Amiodarone treats ventricular arrhythmia, a potentially fatal form of arrhythmia, a disease of the heart where it has an irregular heartbeat that is either too fast or too slow. It is especially recommended for patients who do not respond well to other typical therapies. Amiodarone belongs to the third antiarrhythmic pharmacological class, which is known as antiarrhythmic drugs. It helps to maintain a regular heart rhythm by acting directly on heart tissue and effectively slowing down nerve impulses to the heart. In addition, amiodarone inhibits the potassium current, which repolarizes the myocardium during the third phase of the cardiac action potential. As a result, the effective folding time of the heart cells and the length of the action potential are prolonged, which in turn reduces the incidence of arrhythmia.

=== Tonabersat ===

Structural formula of tonabersat.

Tonabersat is a novel benzopyran compound that selectively binds to a unique brain site, α2δ-1 subunit of voltage-gated calcium channels. This reduces calcium intake of this channel. Calcium intake reduction of the channels is associated with reducing Cortical Spreading Depression (CSD) as it inhibits gap-junction communication. This is important as CSD relies on neuronal-glial cell communication through connexin-containing gap junctions and hemichannels, and this abnormal sensory processing due to peripheral and/or central sensitization is found to cause migraines.
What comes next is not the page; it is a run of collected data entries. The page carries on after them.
import Summits.Ventures.CertifiedArithmetic.LowPrec.DoubleRoundingProductMatrix
import Summits.Ventures.CertifiedArithmetic.LowPrec.DoubleRoundingDivisionEqualPrecision
import Summits.Ventures.CertifiedArithmetic.LowPrec.DoubleRoundingProductSameQuantumLow
import Summits.Ventures.CertifiedArithmetic.LowPrec.DoubleRoundingSqrtEqualPrecision

/-!
# Double rounding of products at equal precision: innocuous iff the quanta agree (N-mul-E, D-mul-E)

HONEST FRAMING (venture CertifiedArithmetic / cell `pub-lowprec`): certified error envelopes and
provably optimal rounding/accumulation schemes for low-precision formats under stated cost models;
every table by two implementations; no hardware or vendor claims.

`DRMul φ ψ` (`DoubleRoundingProductUnderflow.lean`): ONE product of `φ`-data rounded in the
register format `ψ` and converted to `φ` is the correctly rounded product of `φ` (saturating
RNE, subnormals kept).  This file settles the registers of EQUAL PRECISION (`m_ψ = m_φ = m`,
`P = m + 1`): `ψ` has the digits of `φ` and possibly more binades below (a finer quantum,
`d = L_φ - L_ψ ≥ 0`, `L = qexp`).  THEOREM N-mul-U (`not_drMul_of_underflow`) already shows that
a quantum `1 ≤ d ≤ P` binades finer slips, for any `P_ψ`; at equal precision the same two data
slip at EVERY `d ≥ 1`, and at `d = 0` nothing slips:

* §1 THEOREM N-mul-E (`not_drMul_of_equal_precision`, every pair of records): `m_ψ = m_φ = m ≥ 1`,
  `d ≥ 1`, the data `a = (2^(m+1) - 1)·2^α`, `b = (2^m + 1)·2^β` quanta of `φ` in range with
  `α + β + m + 3 = bias φ`, and `2^(d-1) ≤ M_ψ` `⟹ ¬ DRMul φ ψ`.  The product is
  `a·b = q/2 + ε`, `ε = (2^m - 1)·q/2^(2m+2)` (`q = quantum φ`).  For `d ≤ m + 1` this is
  N-mul-U.  For `d ≥ m + 2` the midpoint `q/2 = 2^m · 2^(d-1-m)` quanta of `ψ` is a NORMAL value
  of `ψ` with the full significand `2^m`, above which the spacing of `ψ` is `2^(d-1-m)` quanta of
  `ψ` `= q/2^(m+1)`, and `2ε < q/2^(m+1)`: so `fl_ψ (a·b) = q/2` (`toRat_roundNE_full_add_small`),
  `fl_φ (q/2) = 0` (tie to even) while `fl_φ (a·b) = q`.  No inclusion `F_φ ⊆ F_ψ` is assumed.
* §2 THE CONVERSE AT `d = 0` (`drMul_of_equal_precision_sameQ`, every pair of records):
  `L_ψ = L_φ`, `m_ψ = m_φ = m ≥ 1`, `M_φ ≤ M_ψ` `⟹ DRMul φ ψ` — indeed every dyadic `K·q/2^u`
  double-rounds correctly (`sameQ_eqPrec_roundNE_roundNE`): below `2^(m+1) q` both formats hold
  every multiple of `q` in range (`sameQ_roundNE_roundNE_low`), from `2^m q` on they agree by the
  band corollary (`toRat_roundNE_roundNE_of_manBits_eq_of_le`).  (Clause (G) of `drMulTest` needs
  the same `bias` and `emaxCode`; here only the quantum and `M_φ ≤ M_ψ`: no range hypothesis.)
* §3 DECISION D-mul-E (`drMul_equal_precision_iff`): for `F_φ ⊆ F_ψ` (`embedsTest`),
  `m_ψ = m_φ = m ≥ 1`, a DEEP source (`m + 3 ≤ bias φ`, i.e. `L_φ ≤ -2P`) with `2^(m+1) - 1` and
  `(2^m + 1)·2^(bias-m-3)` quanta in range:  `DRMul φ ψ ↔ L_ψ = L_φ`.  The hypothesis of N-mul-E
  at the canonical exponents is the boolean `drMulEqPrecTest` (`not_drMul_of_eqPrecTest`).
* §4 THE NAMED RECORDS.  On the `13 × 13` matrix `drMulEqPrecTest` holds on exactly the `4` cells
  of `drMulUnderflowTest` (all `d = 1`: e5m2 → binary8p3 / binary8p3f, e4m3 → binary8p4 /
  binary8p4f; `drMulEqPrec_named_iff`) — no named pair of equal precision has `d ≥ P + 1`, so on
  the matrix N-mul-E adds no cell to N-mul-U; what it adds is the DECISION: an embedded named
  pair of equal precision double-rounds products correctly iff the quanta agree
  (`drMul_named_equal_precision_iff`, from THEOREM D-dm: the `13` diagonal cells and
  binary8p3 ⊆ binary8p3f, binary8p4 ⊆ binary8p4f hold, the `7` finer-quantum cells fail), the
  deep failing cell by N-mul-E and the `6` shallow ones (FP6 sources, `bias < m + 3`) by the
  register-tie laws N-mul-T (`drMul_named_equal_precision_failing`).  Beyond the matrix (records,
  not hardware): binary16 data in the record `Binary16X8` (binary16's precision behind an 8-bit
  exponent, `d = 112 > P`): sums and square roots double-round correctly, products and quotients
  do not (`binary16_exponent8_operations`); likewise a `P = 53` record behind a 15-bit exponent
  (`Bin64`, `Bin64E15`, `d = 15360`; `bin64_exponent15_operations`).

Two implementations: A = `code/enum/mul_equal_precision_law.py` (exact rationals, two RNE
implementations: the N-mul-E family on pseudo-records `2 ≤ P ≤ 12`, every deep bias, every
`1 ≤ d ≤ 3P + 3`; brute force of D-mul-E on all pseudo-records `P ≤ 5`; the named cells) →
`certs/enum/DOUBLE-ROUNDING-MUL-EQPREC.json`; B = the kernel (this file).
PLACEMENT — KNOWN: harmful double rounding of products (and quotients, not sums) that underflow
in the destination but not in a register of equal precision and wider exponent range — "double
rounding on underflow" [ShudoMuraoka2000, §3.2] (their example
`0x0008008000000000 × 0x3ff0000000000001`), [Monniaux2007, §3.1.2]; innocuous double rounding
needs `e_min` conditions once subnormals are present [Figueroa1995, §3], [Roux2014, §2 and
Table II].  NEW here (searched 2026-08-21, held corpus keyword + vector and galaxy, all corpora:
"double rounding underflow same precision", "store-reload", "double-rounding on underflow" — the
two sources above, an IEEE 754-2008 page and textbook rounding pages; no record-generic
statement): for every pair of records of equal precision ONE explicit product slips at EVERY
exponent distance `d ≥ 1` (uniformly: the largest significand times the successor of one, scaled
to the least subnormal), and for deep embedded sources the equal-precision register is innocuous
for products iff it adds no binade below.  No hardware or vendor claims.
-/

namespace Summit.Ventures.CertifiedArithmetic

open Literature.ComputerArithmetic.FloatingPoint
open Literature.ComputerArithmetic.FloatingPoint.Format
open Literature.ComputerArithmetic.FloatingPoint.MiniFloat

/-! ## §1 THEOREM N-mul-E: at equal precision a finer quantum is never innocuous -/

/-- THEOREM N-mul-E — for EVERY pair of format records: `m_ψ = m_φ = m ≥ 1`, `d = L_φ - L_ψ ≥ 1`,
the data `a = (2^(m+1) - 1)·2^α` and `b = (2^m + 1)·2^β` quanta of `φ` in range with
`α + β + m + 3 = bias φ`, and `2^(d-1) ≤ M_ψ` `⟹ ¬ DRMul φ ψ`:  `a·b = q/2 + (2^m - 1)·q/2^(2m+2)`
rounds in `ψ` to the midpoint `q/2` of `0` and `q = quantum φ` (for `d ≤ m + 1` by N-mul-U; for
`d ≥ m + 2` because `q/2 = 2^m·2^(d-1-m)` quanta of `ψ` is a value with a full significand and
the excess is below half the spacing `q/2^(m+1)` of `ψ` above it), then to `0` in `φ` (tie to
even), while `fl_φ (a·b) = q`.  No hypothesis relating the ranges beyond `2^(d-1) ≤ M_ψ`.
[this packet; cite: ShudoMuraoka2000, §3.2; cite: Monniaux2007, §3.1.2; cite: Figueroa1995, §3] -/
theorem not_drMul_of_equal_precision {φ ψ : Format} (hq : ψ.qexp + 1 ≤ φ.qexp)
    (hm : ψ.manBits = φ.manBits) (h1 : 1 ≤ φ.manBits) {α β : ℕ}
    (hαβ : α + β + φ.manBits + 3 = φ.bias)
    (ha : (2 ^ (φ.manBits + 1) - 1) * 2 ^ α ≤ φ.maxScaled)
    (hb : (2 ^ φ.manBits + 1) * 2 ^ β ≤ φ.maxScaled)
    (hy : 2 ^ ((φ.qexp - ψ.qexp).toNat - 1) ≤ ψ.maxScaled) : ¬ DRMul φ ψ := by
  rcases Nat.lt_or_ge (φ.manBits + 1) (φ.qexp - ψ.qexp).toNat with hdm | hdm
  swap
  · exact not_drMul_of_underflow hq (by omega) h1 hαβ ha hb hy
  intro hD
  have hq0 := φ.quantum_pos
  have hq1 := ψ.quantum_pos
  have hm2 : 2 ≤ 2 ^ φ.manBits := le_trans (by norm_num) (Nat.pow_le_pow_right (by norm_num) h1)
  set d := (φ.qexp - ψ.qexp).toNat with hd'
  have hQ : φ.quantum = 2 ^ d * ψ.quantum := quantum_eq_two_pow_mul (by omega)
  have hdX0 : (2 : ℚ) ^ d = 2 ^ (d - 1 - φ.manBits) * (2 * 2 ^ φ.manBits) := by
    rw [← pow_succ', ← pow_add]; congr 1; omega
  -- data
  obtain ⟨a, ha'⟩ := exists_toRat_eq_natMul
    (representable_mul_pow (φ := φ) (k := 2 ^ (φ.manBits + 1) - 1) (j := α) (by omega) ha)
  obtain ⟨b, hb'⟩ := exists_toRat_eq_natMul
    (representable_mul_pow (φ := φ) (k := 2 ^ φ.manBits + 1) (j := β) (by omega) hb)
  have hA : (((2 ^ (φ.manBits + 1) - 1) * 2 ^ α : ℕ) : ℚ) = (2 * 2 ^ φ.manBits - 1) * 2 ^ α := by
    rw [Nat.cast_mul, Nat.cast_sub Nat.one_le_two_pow]; push_cast; ring
  have hB : (((2 ^ φ.manBits + 1) * 2 ^ β : ℕ) : ℚ) = (2 ^ φ.manBits + 1) * 2 ^ β := by
    push_cast; ring
  -- the unit: `2^α · 2^β · 4 X² · q = 1` (`X = 2^m`)
  have hone : (2 : ℚ) ^ (φ.manBits + (φ.bias - 1)) * φ.quantum = 1 :=
    two_pow_mul_quantum_eq_one (by omega)
  have e1 : φ.manBits + (φ.bias - 1) = α + β + (φ.manBits + φ.manBits + 2) := by omega
  rw [e1, pow_add, pow_add, pow_add, pow_add] at hone
  have hX2 : (2 : ℚ) ≤ 2 ^ φ.manBits := by exact_mod_cast hm2
  -- the intermediate value `q/2 = 2^m · 2^(d-1-m)` quanta of `ψ`, a full-significand value
  have hμ : φ.quantum / 2 = ((2 ^ ψ.manBits * 2 ^ (d - 1 - φ.manBits) : ℕ) : ℚ) * ψ.quantum := by
    push_cast
    rw [hm, hQ, hdX0]; ring
  have key := hD a b
  rw [ha', hb', hA, hB] at key
  generalize hX : (2 : ℚ) ^ φ.manBits = X at hone hX2 key hdX0
  have hXpos : 0 < X := by linarith
  have hunit : (2 : ℚ) ^ α * 2 ^ β * φ.quantum = 1 / (4 * X ^ 2) := by
    rw [eq_div_iff (by positivity), ← hone]; ring
  -- the product `a·b = q/2 + ε`, `ε = (X - 1)·q/(4X²)`
  set ε : ℚ := (X - 1) * φ.quantum / (4 * X ^ 2) with hε
  have hprod : (2 * X - 1) * 2 ^ α * φ.quantum * ((X + 1) * 2 ^ β * φ.quantum)
      = φ.quantum / 2 + ε := by
    calc (2 * X - 1) * 2 ^ α * φ.quantum * ((X + 1) * 2 ^ β * φ.quantum)
        = (2 * X - 1) * (X + 1) * ((2 : ℚ) ^ α * 2 ^ β * φ.quantum) * φ.quantum := by ring
      _ = (2 * X - 1) * (X + 1) * (1 / (4 * X ^ 2)) * φ.quantum := by rw [hunit]
      _ = φ.quantum / 2 + ε := by rw [hε]; field_simp; ring
  have hεpos : 0 < ε := by
    rw [hε]; exact div_pos (mul_pos (by linarith) hq0) (by positivity)
  -- `ε < q/(4X)`: below half the spacing `q/(2X)` of `ψ` above `q/2`
  have hε4 : ε < φ.quantum / (4 * X) := by
    rw [hε, div_lt_div_iff₀ (by positivity) (by positivity)]
    nlinarith [mul_pos hq0 hXpos]
  have hεq : ε < φ.quantum / 2 := by
    refine lt_of_lt_of_le hε4 ?_
    rw [div_le_div_iff₀ (by positivity) (by norm_num)]
    nlinarith
  have hsp : (2 : ℚ) ^ (d - 1 - φ.manBits) * ψ.quantum = φ.quantum / (2 * X) := by
    rw [hQ, hdX0]; field_simp
  have hY : (roundNE ψ (φ.quantum / 2 + ε)).toRat = φ.quantum / 2 := by
    rw [hμ]
    refine toRat_roundNE_full_add_small le_rfl
      (Nat.pow_lt_pow_right (by norm_num) (by omega)) ?_ hεpos.le ?_
    · rw [← pow_add, show ψ.manBits + (d - 1 - φ.manBits) = d - 1 by omega]; exact hy
    · rw [hsp, lt_div_iff₀ (by positivity)]
      rw [lt_div_iff₀ (by positivity)] at hε4
      linarith
  -- the two roundings in `φ`
  have hM1 : 1 ≤ φ.maxScaled := by
    have : 0 < (2 ^ φ.manBits + 1) * 2 ^ β := by positivity
    omega
  have hX1 : (roundNE φ (φ.quantum / 2)).toRat = 0 := by
    have h := toRat_roundNE_half_of_even h1 (j := 0) ⟨0, rfl⟩ (by omega) (by omega)
    have e : φ.quantum / 2 = ((2 * 0 + 1 : ℕ) : ℚ) / 2 * φ.quantum := by push_cast; ring
    rw [e, h]; push_cast; ring
  have hX2r : (roundNE φ (φ.quantum / 2 + ε)).toRat = φ.quantum := by
    have hrep : φ.Representable 1 := representable_of_lt_pow (by omega) hM1
    have e : φ.quantum / 2 + ε = ((1 : ℕ) : ℚ) * φ.quantum + (ε - φ.quantum / 2) := by
      push_cast; ring
    rw [e, toRat_roundNE_natMul_add_small hrep
      (by rw [abs_of_neg (by linarith), neg_sub]; linarith)]
    push_cast; ring
  rw [hprod, hY, hX1, hX2r] at key
  linarith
===Rotigaptide and danegaptide===
Recently, rotigaptide and danegaptide were found to be effective as an antidote to toxicity caused by overdose of certain drugs, such as Bupropion. Bupropion is an antidepressant, but is also a cardiotoxin if ingested in large doses. Rotigaptide and danegaptide, two small-molecule medications that increase gap junction conductance by facilitating gap junction activity, can prevent the binding or passing of bupropion to the cardiac gap junctions. Thus the modulators can be essential to preventing overdose of bupropion.